Water is not only indispensable to human life, but also to all life on the planet Earth. Though plentiful in quantity, as it covers at least 75 per cent of the earth’s surface, water that is safe to drink is getting increasingly scarce by the day. At the same time, the global demand for potable water has grown sharply as the world’s population hit eight billion in November 2022 and is counting. Historically, water has been a major source of conflicts between nations and at times the competition to have access to safe drinking water leads to violence. The bitter and deepening rivalry between Pakistan and India is the direct result of disputes over water. On the diplomatic front, Pakistan has always strived to honour the 1960 Indus Water Treaty on water apportionment between the two countries, but infrastructure projects started by New Delhi upstream rekindled the conflict and threatened the accord.
The unilateral and illegal actions by New Delhi in the occupied Jammu and Kashmir valley, which are mainly aimed at subjugating the Kashmiri people and occupying the water sources risked clash between the two nuclear armed countries. Although water scarcity in the Indus basin is often attributed to mismanagement, climate change also plays an important role this regard. The present day conflicts over availability of freshwater in the Middle East mainly stem from disputes over the waters of the Euphrates and Tigris rivers among Turkiye, Syria and Iraq, while the Jordan River dispute risks violence among Israel, Lebanon, Jordan and Palestine. In Africa, conflicts related to the Nile river have pitched Egypt, Ethiopia, and Sudan against one another. Being a responsible state, Pakistan over the decades has stressed the need for trans-boundary water cooperation as the world faces rising water scarcity.

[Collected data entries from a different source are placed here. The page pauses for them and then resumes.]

/-- Combo A, second factor: `q₂(ζ) − ξ₂ (ξ·q(ζ))/‖ξ‖² ≤ −0.99 N` (`ζ = ξ − η'`). [folklore] -/
theorem comboA_bracket {N ρ ξ1 ξ2 y1 y2 n : ℝ} (hN : 8 ≤ N) (hρ0 : 0 ≤ ρ) (hρ : ρ ≤ 1 / 100)
    (hξ1 : |ξ1| ≤ 2 * ρ) (hξ2 : |ξ2| ≤ 2 * ρ) (hy1 : |y1 - N| ≤ ρ) (hy2 : |y2| ≤ ρ)
    (hn : 1 - 2 * ρ ≤ n) :
    (ξ1 - y1) - ξ2 * (-(ξ1 * (ξ2 - y2)) + ξ2 * (ξ1 - y1)) / n ^ 2 ≤ -0.99 * N := by
  have hn0 : 0 < n := by linarith
  have hn2 : (0.96 : ℝ) ≤ n ^ 2 := by nlinarith
  set S2 : ℝ := -(ξ1 * (ξ2 - y2)) + ξ2 * (ξ1 - y1) with hS2
  have hζ1 : ξ1 - y1 ≤ -N + 3 * ρ := by linarith [(abs_le.1 hξ1).2, (abs_le.1 hy1).1]
  have hz2 : |ξ2 - y2| ≤ 3 * ρ := by
    calc |ξ2 - y2| ≤ |ξ2| + |y2| := abs_sub _ _
      _ ≤ 3 * ρ := by linarith
  have hz1 : |ξ1 - y1| ≤ N + 3 * ρ := by
    rw [abs_le]; constructor <;>
      linarith [(abs_le.1 hξ1).1, (abs_le.1 hξ1).2, (abs_le.1 hy1).1, (abs_le.1 hy1).2]
  have hS2abs : |S2| ≤ 2 * ρ * (3 * ρ) + 2 * ρ * (N + 3 * ρ) := by
    calc |S2| ≤ |ξ1 * (ξ2 - y2)| + |ξ2 * (ξ1 - y1)| := by
          rw [hS2]; refine (abs_add_le _ _).trans ?_; rw [abs_neg]
      _ ≤ 2 * ρ * (3 * ρ) + 2 * ρ * (N + 3 * ρ) := by
          rw [abs_mul, abs_mul]
          exact add_le_add (mul_le_mul hξ1 hz2 (abs_nonneg _) (by linarith))
            (mul_le_mul hξ2 hz1 (abs_nonneg _) (by linarith))
  have hprod : |ξ2 * S2| ≤ 2 * ρ * (2 * ρ * (3 * ρ) + 2 * ρ * (N + 3 * ρ)) := by
    rw [abs_mul]; exact mul_le_mul hξ2 hS2abs (abs_nonneg _) (by linarith)
  have hρ2 : ρ ^ 2 ≤ 1 / 10000 := by nlinarith
  have hρ3 : ρ ^ 3 ≤ 1 / 1000000 := by nlinarith
  have hnum : 2 * ρ * (2 * ρ * (3 * ρ) + 2 * ρ * (N + 3 * ρ)) ≤ 0.0004 * N + 0.000024 := by
    have : 2 * ρ * (2 * ρ * (3 * ρ) + 2 * ρ * (N + 3 * ρ)) = 4 * ρ ^ 2 * N + 24 * ρ ^ 3 := by ring
    rw [this]
    nlinarith [mul_le_mul_of_nonneg_right hρ2 (by linarith : (0 : ℝ) ≤ N)]
  have hfrac : |ξ2 * S2 / n ^ 2| ≤ 0.0005 * N := by
    rw [abs_div, abs_of_pos (by positivity : (0 : ℝ) < n ^ 2), div_le_iff₀ (by positivity)]
    nlinarith
  have hfrac' : -(ξ2 * S2 / n ^ 2) ≤ 0.0005 * N := le_trans (neg_le_abs _) hfrac
  linarith

/-- **Combo A contraction**: `−(ξ·p(η')) (q₂(ζ) − ξ₂(ξ·q(ζ))/‖ξ‖²) ≥ 0.96 N²` in the
coordinates `|ξ₀−1|, |ξ₁|, |ξ₂| ≤ 2ρ`, `|η'₀|, |η'₁−N|, |η'₂| ≤ ρ`, `‖ξ‖ ≥ 1−2ρ`, `ρ ≤ 1/100`. [folklore] -/
theorem comboA_contr {N ρ ξ0 ξ1 ξ2 y0 y1 y2 n : ℝ} (hN : 8 ≤ N) (hρ0 : 0 ≤ ρ) (hρ : ρ ≤ 1 / 100)
    (hξ0 : |ξ0 - 1| ≤ 2 * ρ) (hξ1 : |ξ1| ≤ 2 * ρ) (hξ2 : |ξ2| ≤ 2 * ρ) (hy0 : |y0| ≤ ρ)
    (hy1 : |y1 - N| ≤ ρ) (hy2 : |y2| ≤ ρ) (hn : 1 - 2 * ρ ≤ n) :
    0.96 * N ^ 2 ≤ -((ξ0 * y1 - ξ1 * y0) *
      ((ξ1 - y1) - ξ2 * (-(ξ1 * (ξ2 - y2)) + ξ2 * (ξ1 - y1)) / n ^ 2)) := by
  have h1 := comboA_S1 hN hρ0 hρ hξ0 hξ1 hy0 hy1
  have h2 := comboA_bracket hN hρ0 hρ hξ1 hξ2 hy1 hy2 hn
  set S1 := ξ0 * y1 - ξ1 * y0
  set B := (ξ1 - y1) - ξ2 * (-(ξ1 * (ξ2 - y2)) + ξ2 * (ξ1 - y1)) / n ^ 2
  have hS1 : 0 ≤ S1 := by nlinarith
  have : S1 * (-B) ≥ (0.97 * N) * (0.99 * N) := mul_le_mul h1 (by linarith) (by positivity) hS1
  nlinarith

/-- **Combo B contraction**: with `η'` near `−k'_s` (`|η'₀−1|, |η'₁+N|, |η'₂| ≤ ρ`) and
`p₂ ≡ 0`, `|(ξ·q(η')) (0 − ξ₂(ξ·p(ζ))/‖ξ‖²)| ≤ 0.0005 N²`. [folklore] -/
theorem comboB_contr {N ρ ξ0 ξ1 ξ2 y0 y1 y2 n : ℝ} (hN : 8 ≤ N) (hρ0 : 0 ≤ ρ) (hρ : ρ ≤ 1 / 100)
    (hξ0 : |ξ0 - 1| ≤ 2 * ρ) (hξ1 : |ξ1| ≤ 2 * ρ) (hξ2 : |ξ2| ≤ 2 * ρ) (hy0 : |y0 - 1| ≤ ρ)
    (hy1 : |y1 + N| ≤ ρ) (hy2 : |y2| ≤ ρ) (hn : 1 - 2 * ρ ≤ n) :
    |(-(ξ1 * y2) + ξ2 * y1) * (0 - ξ2 * (ξ0 * (ξ1 - y1) - ξ1 * (ξ0 - y0)) / n ^ 2)| ≤
      0.0005 * N ^ 2 := by
  have hn0 : 0 < n := by linarith
  have hn2 : (0.96 : ℝ) ≤ n ^ 2 := by nlinarith
  set S1 : ℝ := -(ξ1 * y2) + ξ2 * y1 with hS1
  set S2 : ℝ := ξ0 * (ξ1 - y1) - ξ1 * (ξ0 - y0) with hS2
  have hS1abs : |S1| ≤ 2 * ρ * ρ + 2 * ρ * (N + ρ) := by
    have h1 : |y1| ≤ N + ρ := by
      rw [abs_le]; constructor <;> linarith [(abs_le.1 hy1).1, (abs_le.1 hy1).2]
    calc |S1| ≤ |ξ1 * y2| + |ξ2 * y1| := by
          rw [hS1]; refine (abs_add_le _ _).trans ?_; rw [abs_neg]
      _ ≤ 2 * ρ * ρ + 2 * ρ * (N + ρ) := by
          rw [abs_mul, abs_mul]
          exact add_le_add (mul_le_mul hξ1 hy2 (abs_nonneg _) (by linarith))
            (mul_le_mul hξ2 h1 (abs_nonneg _) (by linarith))
  have hS2abs : |S2| ≤ (1 + 2 * ρ) * (N + 3 * ρ) + 2 * ρ * (3 * ρ) := by
    have h0 : |ξ0| ≤ 1 + 2 * ρ := by
      calc |ξ0| = |(ξ0 - 1) + 1| := by ring_nf
        _ ≤ |ξ0 - 1| + |1| := abs_add_le _ _
        _ ≤ 1 + 2 * ρ := by rw [abs_one]; linarith
    have h1 : |ξ1 - y1| ≤ N + 3 * ρ := by
      rw [abs_le]; constructor <;>
        linarith [(abs_le.1 hξ1).1, (abs_le.1 hξ1).2, (abs_le.1 hy1).1, (abs_le.1 hy1).2]
    have h2 : |ξ0 - y0| ≤ 3 * ρ := by
      rw [abs_le]; constructor <;>
        linarith [(abs_le.1 hξ0).1, (abs_le.1 hξ0).2, (abs_le.1 hy0).1, (abs_le.1 hy0).2]
    calc |S2| ≤ |ξ0 * (ξ1 - y1)| + |ξ1 * (ξ0 - y0)| := by rw [hS2]; exact abs_sub _ _
      _ ≤ (1 + 2 * ρ) * (N + 3 * ρ) + 2 * ρ * (3 * ρ) := by
          rw [abs_mul, abs_mul]
          exact add_le_add (mul_le_mul h0 h1 (abs_nonneg _) (by linarith))
            (mul_le_mul hξ1 h2 (abs_nonneg _) (by linarith))
  have hρ2 : ρ ^ 2 ≤ 1 / 10000 := by nlinarith
  have hNρ : ρ * N ≤ N / 100 := by nlinarith
  have hS1' : |S1| ≤ 0.02 * N + 0.0004 := by
    have : 2 * ρ * ρ + 2 * ρ * (N + ρ) = 4 * ρ ^ 2 + 2 * (ρ * N) := by ring
    rw [this] at hS1abs; nlinarith
  have hS2' : |S2| ≤ 1.02 * N + 0.032 := by
    have : (1 + 2 * ρ) * (N + 3 * ρ) + 2 * ρ * (3 * ρ) = N + 3 * ρ + 2 * (ρ * N) + 12 * ρ ^ 2 := by
      ring
    rw [this] at hS2abs; nlinarith
  have hfrac : |ξ2 * S2 / n ^ 2| ≤ 0.0214 * N := by
    rw [abs_div, abs_of_pos (by positivity : (0 : ℝ) < n ^ 2), div_le_iff₀ (by positivity), abs_mul]
    have : |ξ2| * |S2| ≤ 2 * ρ * (1.02 * N + 0.032) :=
      mul_le_mul hξ2 hS2' (abs_nonneg _) (by linarith)
    nlinarith
  rw [zero_sub, mul_neg, abs_neg, abs_mul]
  have hN0 : (0 : ℝ) ≤ N := by linarith
  calc |S1| * |ξ2 * S2 / n ^ 2| ≤ (0.02 * N + 0.0004) * (0.0214 * N) :=
        mul_le_mul hS1' hfrac (abs_nonneg _) (by positivity)
    _ ≤ 0.0005 * N ^ 2 := by nlinarith

/-- `∫₀ᵀ e^{-κ r} dr = (1 − e^{-κT})/κ`. [folklore] -/
theorem integral_exp_neg_eq {κ : ℝ} (hκ : 0 < κ) (T : ℝ) :
    ∫ r in (0 : ℝ)..T, Real.exp (-κ * r) = (1 - Real.exp (-κ * T)) / κ := by
  have hderiv : ∀ r ∈ Set.uIcc (0 : ℝ) T,
      HasDerivAt (fun r => -Real.exp (-κ * r) / κ) (Real.exp (-κ * r)) r := by
    intro r _
    have h1 : HasDerivAt (fun r => -κ * r) (-κ) r := by simpa using (hasDerivAt_id r).const_mul (-κ)
    have h2 := (h1.exp.neg).div_const κ
    have h3 : -(Real.exp (-κ * r) * -κ) / κ = Real.exp (-κ * r) := by field_simp
    rw [h3] at h2
    exact h2
  have hcont : Continuous fun r => Real.exp (-κ * r) := by fun_prop
  rw [intervalIntegral.integral_eq_sub_of_hasDerivAt hderiv (hcont.intervalIntegrable _ _)]
  simp only [mul_zero, Real.exp_zero]
  field_simp
  ring

/-- `∫₀ᵀ e^{-κ r} dr ≥ 0.632/κ` once `κ T ≥ 1` (`1 − e^{-1} > 0.632`). [folklore] -/
theorem integral_exp_neg_ge {κ T : ℝ} (hκ : 0 < κ) (hκT : 1 ≤ κ * T) :
    0.632 / κ ≤ ∫ r in (0 : ℝ)..T, Real.exp (-κ * r) := by
  rw [integral_exp_neg_eq hκ]
  have h1 : Real.exp (-κ * T) ≤ Real.exp (-1) := Real.exp_le_exp.2 (by linarith)
  have h2 := Real.exp_neg_one_lt_d9
  refine div_le_div_of_nonneg_right ?_ hκ.le
  rw [neg_mul] at h1
  norm_num at h2 ⊢
  linarith

/-- `∫₀ᵀ e^{-κ r} dr ≤ 1/κ`. [folklore] -/
theorem integral_exp_neg_le {κ : ℝ} (hκ : 0 < κ) (T : ℝ) :
    ∫ r in (0 : ℝ)..T, Real.exp (-κ * r) ≤ 1 / κ := by
  rw [integral_exp_neg_eq hκ]
  exact div_le_div_of_nonneg_right (by linarith [Real.exp_pos (-κ * T)]) hκ.le

/-- The heat loss at the low mode over the short time `T ≤ 1/400`: `e^{-1.05·4π²·T} ≥ 0.89`. [folklore] -/
theorem exp_neg_ge_089 {T : ℝ} (hT : T ≤ 1 / 400) (hT0 : 0 ≤ T) :
    0.89 ≤ Real.exp (-(1.05 * (4 * π ^ 2) * T)) := by
  have h := Real.add_one_le_exp (-(1.05 * (4 * π ^ 2) * T))
  have hπ := Real.pi_lt_d2
  have hπ0 := Real.pi_pos
  have hc : 4 * π ^ 2 ≤ 39.69 := by nlinarith
  have : 1.05 * (4 * π ^ 2) * T ≤ 1.05 * 39.69 * (1 / 400) :=
    mul_le_mul (mul_le_mul_of_nonneg_left hc (by norm_num)) hT hT0 (by positivity)
  norm_num at this ⊢
  linarith

/-- `4π² ≤ 39.69`. [folklore] -/
theorem four_pi_sq_le : 4 * π ^ 2 ≤ 39.69 := by
  have hπ := Real.pi_lt_d2
  have hπ0 := Real.pi_pos
  nlinarith

end SignalScalar

namespace InflationParams

variable (d : InflationParams)

/-! ### The bump autocorrelation -/

/-- **The bump autocorrelation** `(ψ ⋆ ψ)(z) = ∫ ψ(t) ψ(z − t) dt`. [folklore] -/
def bumpConv : E3 → ℝ := d.ψ ⋆[ContinuousLinearMap.mul ℝ ℝ, volume] d.ψ

/-- Unfolding the autocorrelation. [folklore] -/
theorem bumpConv_apply (z : E3) : d.bumpConv z = ∫ t, d.ψ t * d.ψ (z - t) := by
  simp [bumpConv, convolution_def]

/-- `ψ` has compact support. [folklore] -/
theorem hasCompactSupport_ψ : HasCompactSupport d.ψ := d.bump.hasCompactSupport

/-- `ψ ⋆ ψ ≥ 0`. [folklore] -/
theorem bumpConv_nonneg (z : E3) : 0 ≤ d.bumpConv z := by
  rw [bumpConv_apply]
  exact integral_nonneg fun t => mul_nonneg (d.ψ_nonneg _) (d.ψ_nonneg _)

/-- `(ψ ⋆ ψ)(z) ≤ m`. [folklore] -/
theorem bumpConv_le (z : E3) : d.bumpConv z ≤ d.bumpMass := by
  rw [bumpConv_apply, bumpMass]
  refine integral_mono_of_nonneg (Eventually.of_forall fun t => mul_nonneg (d.ψ_nonneg _) (d.ψ_nonneg _))
    d.integrable_ψ (Eventually.of_forall fun t => ?_)
  calc d.ψ t * d.ψ (z - t) ≤ d.ψ t * 1 := mul_le_mul_of_nonneg_left (d.ψ_le_one _) (d.ψ_nonneg _)
    _ = d.ψ t := mul_one _

/-- `∫ ψ ⋆ ψ = m²`. [folklore] -/
theorem integral_bumpConv : ∫ z, d.bumpConv z = d.bumpMass ^ 2 := by
  rw [bumpConv, integral_convolution (L := ContinuousLinearMap.mul ℝ ℝ) d.integrable_ψ d.integrable_ψ,
    ContinuousLinearMap.mul_apply', bumpMass, sq]

/-- `ψ ⋆ ψ` is continuous. [folklore] -/
theorem continuous_bumpConv : Continuous d.bumpConv :=
  d.hasCompactSupport_ψ.continuous_convolution_right _ d.continuous_ψ.locallyIntegrable d.continuous_ψ

/-- `ψ ⋆ ψ` vanishes off `B(0, 2ρ)`. [folklore] -/
theorem bumpConv_eq_zero {z : E3} (h : 2 * d.ρ ≤ ‖z‖) : d.bumpConv z = 0 := by
  rw [bumpConv_apply]
  refine integral_eq_zero_of_ae (Eventually.of_forall fun t => ?_)
  simp only [Pi.zero_apply, mul_eq_zero]
  by_contra hne
  push Not at hne
  have h1 := d.norm_lt_of_ψ_ne_zero hne.1
  have h2 := d.norm_lt_of_ψ_ne_zero hne.2
  have : ‖z‖ < 2 * d.ρ := by
    calc ‖z‖ = ‖t + (z - t)‖ := by congr 1; abel
      _ ≤ ‖t‖ + ‖z - t‖ := norm_add_le _ _
      _ < d.ρ + d.ρ := add_lt_add h1 h2
      _ = 2 * d.ρ := by ring
  linarith

/-- `ψ ⋆ ψ` is integrable. [folklore] -/
theorem integrable_bumpConv : Integrable d.bumpConv :=
  d.integrable_ψ.integrable_convolution _ d.integrable_ψ

/-- The shifted bump products are integrable. [folklore] -/
theorem integrable_bumpShift (u v ξ : E3) : Integrable fun t : E3 => d.ψ (t - u) * d.ψ (ξ - t - v) := by
  have hc : Continuous fun t : E3 => d.ψ (t - u) * d.ψ (ξ - t - v) :=
    (d.continuous_ψ.comp (continuous_id.sub continuous_const)).mul
      (d.continuous_ψ.comp ((continuous_const.sub continuous_id).sub continuous_const))
  refine hc.integrable_of_hasCompactSupport ?_
  refine HasCompactSupport.intro (isCompact_closedBall u d.ρ) fun t ht => ?_
  rw [Metric.mem_closedBall, dist_eq_norm, not_le] at ht
  simp [d.ψ_eq_zero ht.le]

“With most of world’s water resources, being shared between two or more countries, need for trans-boundary cooperation assumes even greater urgency,” said Pakistan’s delegate Senator Farooq Naek at the Annual Parliamentary Hearing, a joint initiative between the President of the United Nations General Assembly and the Inter-Parliamentary Union (IPU). Pakistani parliamentarians have warned the international community of the water-borne crisis in the country. They said that greater attention should be paid to enhance international cooperation to deal with the growing water crisis as global climate change has been increasingly impacting water availability, leading to water scarcity in some regions and flooding in others. Globally water stress levels remained safe at 18.6 per cent in 2019, South Asia registered high levels of water stress at over 75 per cent. The Pakistan delegation apprised the forum on the water related challenges and their remedies. “To overcome these challenges, we believe that there are three essential requirements: finance, technology transfer and enhanced international cooperation”, says head of the Pakistan delegation Zahid Akram Durrani, who is the deputy speaker of the National Assembly.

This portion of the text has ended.